Merkez Ban­kası rezervlerinin artması, Kur Korumalı Mevduat’ın azalması, Türk Lirası varlıklara olan ilginin artması ve cari açığın iyi bir se­viyeye gelmesi umut verici geliş­meler. Öte yandan, enflasyonun azalmaya başladığını ama dezenf­lasyon sürecinin yeterince etki­li olmadığını görüyoruz.

2025’in ana konusu yine enflasyonla mü­cadelenin devamı ve enflasyon­la mücadeleyi belirli bir seviyeye getirmek. Buna bağlı olarak da fa­izlerin ne zaman ve ne hızla düşe­ceğini de tartışacağız. Enflasyon­la mücadelemiz devam ediyor ve trend olarak bazı alt kalemlerde olumlu gelişmeler olduğunu gö­rüyoruz; ancak aylık veriler ha­la istenilen seviyelerden yüksek.

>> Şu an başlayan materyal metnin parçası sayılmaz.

import Summits.BirchSwinnertonDyer.BirchSwinnertonDyer.Theorems.SchneiderFreeAdditiveX3OrdinaryLineCharacter
import Summits.BirchSwinnertonDyer.BirchSwinnertonDyer.Theorems.SchneiderFreeAdditiveX3LocalTowerTorsionFiniteOfUnitRoot
import HarnessLib

/-!
# The F-record `LocalTowerTorsionFiniteX3F` (stmt-BirchSwinnertonDyer-19668) CLOSED by name
# (route `SchneiderFreeAdditiveX3`, seat `bsd-schneider-door-c6` gen 3)

`LocalTowerTorsionFiniteX3F := (∀ K p, ZpExtension.exists_isFrobPow_mem_kerSubgroup_of_isAnticyclotomic K p)
→ LocalTowerTorsionFiniteX3` (Fin_v on every cell of the K1 door under the ONE cite-only local class
field theory fact): the composite of door-c5 g6's glue `localTowerTorsionFiniteX3F_of_unitRoot`
(p457466: FILE 2 `…LineCharacterTwist` p457112 ∘ FILE 3 `…LineCharacterBaseChange` p457099 ∘ door-c2
g5's (M) half p452324 / A41 `_holds`) with FILE 1 `unitRootCharacter` (`…OrdinaryLineCharacter`: the
unit-root Frobenius character `χ_p · α^{-n}` of Greenberg's reduction line, Greenberg LNM 1716 §2
p. 70).  A RECORD of the control corner, off the leaf's critical path (p447721); closing it does not
advance BSD.  Proof only; no definition, no named fact, no `sorry`.
-/

namespace Summit.BirchSwinnertonDyer.BirchSwinnertonDyer.Theorems.SchneiderFreeAdditiveX3

set_option linter.dupNamespace false

/-- **Item stmt-BirchSwinnertonDyer-19668 `LocalTowerTorsionFiniteX3F`, proved**: Fin_v —
`E(K̄)[p^∞]^{D_𝔭 ⊓ Gal(K̄/K_∞^ac)}` finite at `𝔭 ∣ p` split, on every cell of the door (X3 ∩
semistable-twist, `r_an = 1`, `p` odd) — from the cite-only norm-residue-symbol fact
`ZpExtension.exists_isFrobPow_mem_kerSubgroup_of_isAnticyclotomic` alone; everything else (the
canonical line with its character on both cells, its twist and base-change transports, the weight
argument) is in the tree. [cite: JetchevSkinnerWan2017, §3.3 Prop. 3.3.4 Case 3(b), Remark 3.3.5 (arXiv:1512.06894 p. 13)]
[cite: GreenbergLNM1716, §2 p. 70 (after Prop. 2.4)] -/
theorem localTowerTorsionFiniteX3F_proof :
    Summit.BirchSwinnertonDyer.BirchSwinnertonDyer.Theses.SchneiderFreeAdditiveX3.LocalTowerTorsionFiniteX3F :=
  localTowerTorsionFiniteX3F_of_unitRoot unitRootCharacter

end Summit.BirchSwinnertonDyer.BirchSwinnertonDyer.Theorems.SchneiderFreeAdditiveX3
import Literature.NumberTheory.LFunctions.WeilFirstPrimeOddMarginDataC
import Literature.NumberTheory.LFunctions.WeilBlockRows
import HarnessLib

/-!
# Odd-sector margin certificate C: dominance of rows 30–34 of `R = S'_odd(κ') − UᵀU`

Part of the odd-block check of `weilCertOddC` (`WeilFirstPrimeOddMarginDataC.lean`), evaluated by `decide +kernel`
row by row (`WeilCert.checkDomRow`, `WeilBlockRows.lean`) and kept in its own file for kernel time and memory.
Assembled in `WeilFirstPrimeOddMarginCCheck.lean`. Pure proof file; nothing is asserted.
-/

noncomputable section

namespace Literature.NumberTheory.LFunctions

set_option maxHeartbeats 0 in
/-- Kernel check of the dominance of row 30 of `R = S'_odd(κ') − UᵀU` (certificate C). [folklore] -/
theorem checkDomRow1_30_weilCertOddC :
    weilCertOddC.base.checkDomRow weilCertOddC.nuTab weilCertOddCKappa' 1 30 = true := by
  decide +kernel

set_option maxHeartbeats 0 in
/-- Kernel check of the dominance of row 31 of `R = S'_odd(κ') − UᵀU` (certificate C). [folklore] -/
theorem checkDomRow1_31_weilCertOddC :
    weilCertOddC.base.checkDomRow weilCertOddC.nuTab weilCertOddCKappa' 1 31 = true := by
  decide +kernel

set_option maxHeartbeats 0 in
/-- Kernel check of the dominance of row 32 of `R = S'_odd(κ') − UᵀU` (certificate C). [folklore] -/
theorem checkDomRow1_32_weilCertOddC :
    weilCertOddC.base.checkDomRow weilCertOddC.nuTab weilCertOddCKappa' 1 32 = true := by
  decide +kernel

set_option maxHeartbeats 0 in
/-- Kernel check of the dominance of row 33 of `R = S'_odd(κ') − UᵀU` (certificate C). [folklore] -/
theorem checkDomRow1_33_weilCertOddC :
    weilCertOddC.base.checkDomRow weilCertOddC.nuTab weilCertOddCKappa' 1 33 = true := by
  decide +kernel

set_option maxHeartbeats 0 in
/-- Kernel check of the dominance of row 34 of `R = S'_odd(κ') − UᵀU` (certificate C). [folklore] -/
theorem checkDomRow1_34_weilCertOddC :
    weilCertOddC.base.checkDomRow weilCertOddC.nuTab weilCertOddCKappa' 1 34 = true := by
  decide +kernel

end Literature.NumberTheory.LFunctions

Dezenflasyon sürecinde, Merkez Bankası politika faiz oranı ve pa­ra politikası kararları ile birlikte maliye politikalarının eş güdüm içerisinde belirlenmesi gerektiği­ne inanıyoruz” dedi.

“Yapay zekâ enflasyonu pozitif etkileyecek”

2025 yılı için bir diğer önemli konunun ise, yapay zeka ve yüksek teknoloji kullanımının ülke ekonomileri ve şirketlere yapacağı etki olduğunu ifade eden Mahmut Özgener, “JP Morgan Emerging Markets değerlendirmesine göre; gelecekteki küresel büyümenin kaynakları sadece fiziksel ve insani sermayeden kaynaklanmayacak; yapay zeka kaynaklı teknoloji başta olmak üzere toplam faktör verimliliğine bağlı gelişmeler önemli bir rol oynayacak.

Yapay zeka gibi teknoloji kaynaklı gelişmelerin, toplam faktör verimliliği üzerinde ve dolayısıyla önümüzdeki dönemde büyümeye ve enflasyona dünya genelinde pozitif etkisi olacağı düşünülüyor. Yakın gelecekte, bu etkiyi teknoloji süreçlerine daha iyi entegre edebilen aktörlerin gelişmiş ülkelerdeki büyüme oranlarına ulaşacağı tahmin ediliyor.

Yapay zekanın büyüme üzerinde de etkili olması, gelişmiş ülke ekonomilerinde verimlilik artışı sağlaması ancak gelişmekte olan ülkeler üzerinde aynı etkiyi yaratmaması bekleniyor. Asya’daki bazı gelişmekte olan ülkelerin de bu pozitif büyüme etkisinden faydalanacağı düşünülüyor” dedi.